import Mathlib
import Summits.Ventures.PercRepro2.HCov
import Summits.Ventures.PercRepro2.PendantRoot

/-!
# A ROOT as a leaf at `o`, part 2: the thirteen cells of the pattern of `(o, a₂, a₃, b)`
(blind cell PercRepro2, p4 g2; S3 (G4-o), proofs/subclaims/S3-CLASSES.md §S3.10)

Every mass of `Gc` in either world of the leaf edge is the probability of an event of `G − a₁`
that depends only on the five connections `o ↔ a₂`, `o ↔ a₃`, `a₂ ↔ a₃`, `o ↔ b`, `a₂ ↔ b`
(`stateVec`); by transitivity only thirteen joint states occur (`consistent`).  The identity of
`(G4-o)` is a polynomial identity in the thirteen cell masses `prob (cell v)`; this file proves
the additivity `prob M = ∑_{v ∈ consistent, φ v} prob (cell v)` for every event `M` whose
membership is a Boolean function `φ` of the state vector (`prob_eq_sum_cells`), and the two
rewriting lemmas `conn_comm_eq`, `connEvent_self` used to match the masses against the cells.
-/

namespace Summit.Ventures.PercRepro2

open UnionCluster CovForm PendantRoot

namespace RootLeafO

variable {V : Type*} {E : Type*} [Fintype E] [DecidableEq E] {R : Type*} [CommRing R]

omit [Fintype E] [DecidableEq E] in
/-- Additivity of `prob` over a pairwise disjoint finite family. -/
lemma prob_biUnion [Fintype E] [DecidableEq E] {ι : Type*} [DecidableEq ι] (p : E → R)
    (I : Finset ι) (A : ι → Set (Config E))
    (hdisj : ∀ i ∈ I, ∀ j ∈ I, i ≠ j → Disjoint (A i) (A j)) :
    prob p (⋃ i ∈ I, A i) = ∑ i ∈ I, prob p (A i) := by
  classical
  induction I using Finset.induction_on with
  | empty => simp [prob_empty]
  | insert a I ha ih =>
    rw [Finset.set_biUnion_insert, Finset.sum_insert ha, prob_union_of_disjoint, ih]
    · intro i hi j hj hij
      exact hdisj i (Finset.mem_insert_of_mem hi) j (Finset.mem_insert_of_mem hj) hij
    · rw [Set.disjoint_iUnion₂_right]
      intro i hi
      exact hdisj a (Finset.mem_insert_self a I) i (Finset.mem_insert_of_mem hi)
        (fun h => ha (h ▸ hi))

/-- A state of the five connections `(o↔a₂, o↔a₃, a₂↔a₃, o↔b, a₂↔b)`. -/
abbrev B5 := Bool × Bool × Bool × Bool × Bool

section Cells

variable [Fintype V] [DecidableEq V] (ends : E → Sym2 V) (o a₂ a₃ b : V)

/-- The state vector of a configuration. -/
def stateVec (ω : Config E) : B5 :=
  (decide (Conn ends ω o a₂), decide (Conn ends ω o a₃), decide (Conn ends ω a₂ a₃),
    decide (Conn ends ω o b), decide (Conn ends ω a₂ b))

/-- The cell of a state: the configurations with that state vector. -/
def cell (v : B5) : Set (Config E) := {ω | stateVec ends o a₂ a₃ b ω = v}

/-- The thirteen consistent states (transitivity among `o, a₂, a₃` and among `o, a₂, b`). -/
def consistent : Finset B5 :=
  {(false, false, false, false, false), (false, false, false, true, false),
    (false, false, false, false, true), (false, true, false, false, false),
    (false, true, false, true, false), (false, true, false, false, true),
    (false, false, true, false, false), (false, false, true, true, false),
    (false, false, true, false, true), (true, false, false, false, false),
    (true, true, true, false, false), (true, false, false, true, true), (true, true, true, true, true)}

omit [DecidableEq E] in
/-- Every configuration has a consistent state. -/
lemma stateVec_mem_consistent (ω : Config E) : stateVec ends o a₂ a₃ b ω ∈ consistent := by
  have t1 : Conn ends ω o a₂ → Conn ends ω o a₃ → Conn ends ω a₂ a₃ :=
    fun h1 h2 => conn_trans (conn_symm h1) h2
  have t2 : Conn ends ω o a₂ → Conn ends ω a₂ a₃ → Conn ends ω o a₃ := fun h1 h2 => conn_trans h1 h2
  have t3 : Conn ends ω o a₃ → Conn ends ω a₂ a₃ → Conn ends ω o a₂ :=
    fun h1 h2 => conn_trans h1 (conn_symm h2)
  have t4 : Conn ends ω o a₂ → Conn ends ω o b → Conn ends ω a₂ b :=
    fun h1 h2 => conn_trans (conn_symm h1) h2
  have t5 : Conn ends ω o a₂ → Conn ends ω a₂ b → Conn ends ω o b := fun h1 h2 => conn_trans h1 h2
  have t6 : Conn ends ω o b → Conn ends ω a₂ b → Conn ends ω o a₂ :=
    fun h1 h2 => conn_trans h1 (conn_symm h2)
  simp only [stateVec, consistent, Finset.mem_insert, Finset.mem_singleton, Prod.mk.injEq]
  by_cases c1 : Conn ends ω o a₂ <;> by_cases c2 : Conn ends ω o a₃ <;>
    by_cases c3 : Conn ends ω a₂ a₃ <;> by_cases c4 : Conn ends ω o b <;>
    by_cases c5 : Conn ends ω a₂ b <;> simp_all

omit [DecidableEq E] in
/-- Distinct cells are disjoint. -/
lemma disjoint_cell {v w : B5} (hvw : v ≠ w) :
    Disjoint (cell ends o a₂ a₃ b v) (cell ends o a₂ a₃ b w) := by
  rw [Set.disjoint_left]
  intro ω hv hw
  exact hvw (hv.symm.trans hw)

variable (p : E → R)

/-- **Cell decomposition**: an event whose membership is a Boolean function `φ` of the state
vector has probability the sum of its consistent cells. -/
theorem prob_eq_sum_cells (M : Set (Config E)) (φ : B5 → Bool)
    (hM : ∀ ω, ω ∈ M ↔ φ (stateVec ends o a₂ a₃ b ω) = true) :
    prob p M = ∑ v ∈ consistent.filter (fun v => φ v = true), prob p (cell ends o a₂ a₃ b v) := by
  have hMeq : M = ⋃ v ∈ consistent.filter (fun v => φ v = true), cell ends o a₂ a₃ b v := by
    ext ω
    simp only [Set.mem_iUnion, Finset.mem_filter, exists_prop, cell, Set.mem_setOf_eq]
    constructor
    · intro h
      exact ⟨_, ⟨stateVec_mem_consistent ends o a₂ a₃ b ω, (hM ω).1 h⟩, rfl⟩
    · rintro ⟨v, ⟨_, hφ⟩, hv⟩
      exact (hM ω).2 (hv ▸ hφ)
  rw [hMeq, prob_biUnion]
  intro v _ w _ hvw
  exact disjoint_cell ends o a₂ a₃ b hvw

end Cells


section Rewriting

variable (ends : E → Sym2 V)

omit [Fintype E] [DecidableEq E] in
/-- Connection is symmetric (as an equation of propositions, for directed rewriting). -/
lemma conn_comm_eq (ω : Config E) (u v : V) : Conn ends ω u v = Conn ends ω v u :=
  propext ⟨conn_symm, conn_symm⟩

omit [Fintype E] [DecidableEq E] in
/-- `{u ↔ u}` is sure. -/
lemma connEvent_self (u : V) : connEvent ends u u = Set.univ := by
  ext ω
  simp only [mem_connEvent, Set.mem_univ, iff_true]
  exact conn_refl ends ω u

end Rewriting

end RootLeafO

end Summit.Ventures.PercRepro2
------------------------------------------------------------
▸ Task requirements
Beginning with the opening line above, retype the records exactly through the line with "# A ROOT as", both ends included.

▸ Final answer
import Mathlib
import Summits.Ventures.PercRepro2.HCov
import Summits.Ventures.PercRepro2.PendantRoot

/-!
# A ROOT as a leaf at `o`, part 2: the thirteen cells of the pattern of `(o, a₂, a₃, b)`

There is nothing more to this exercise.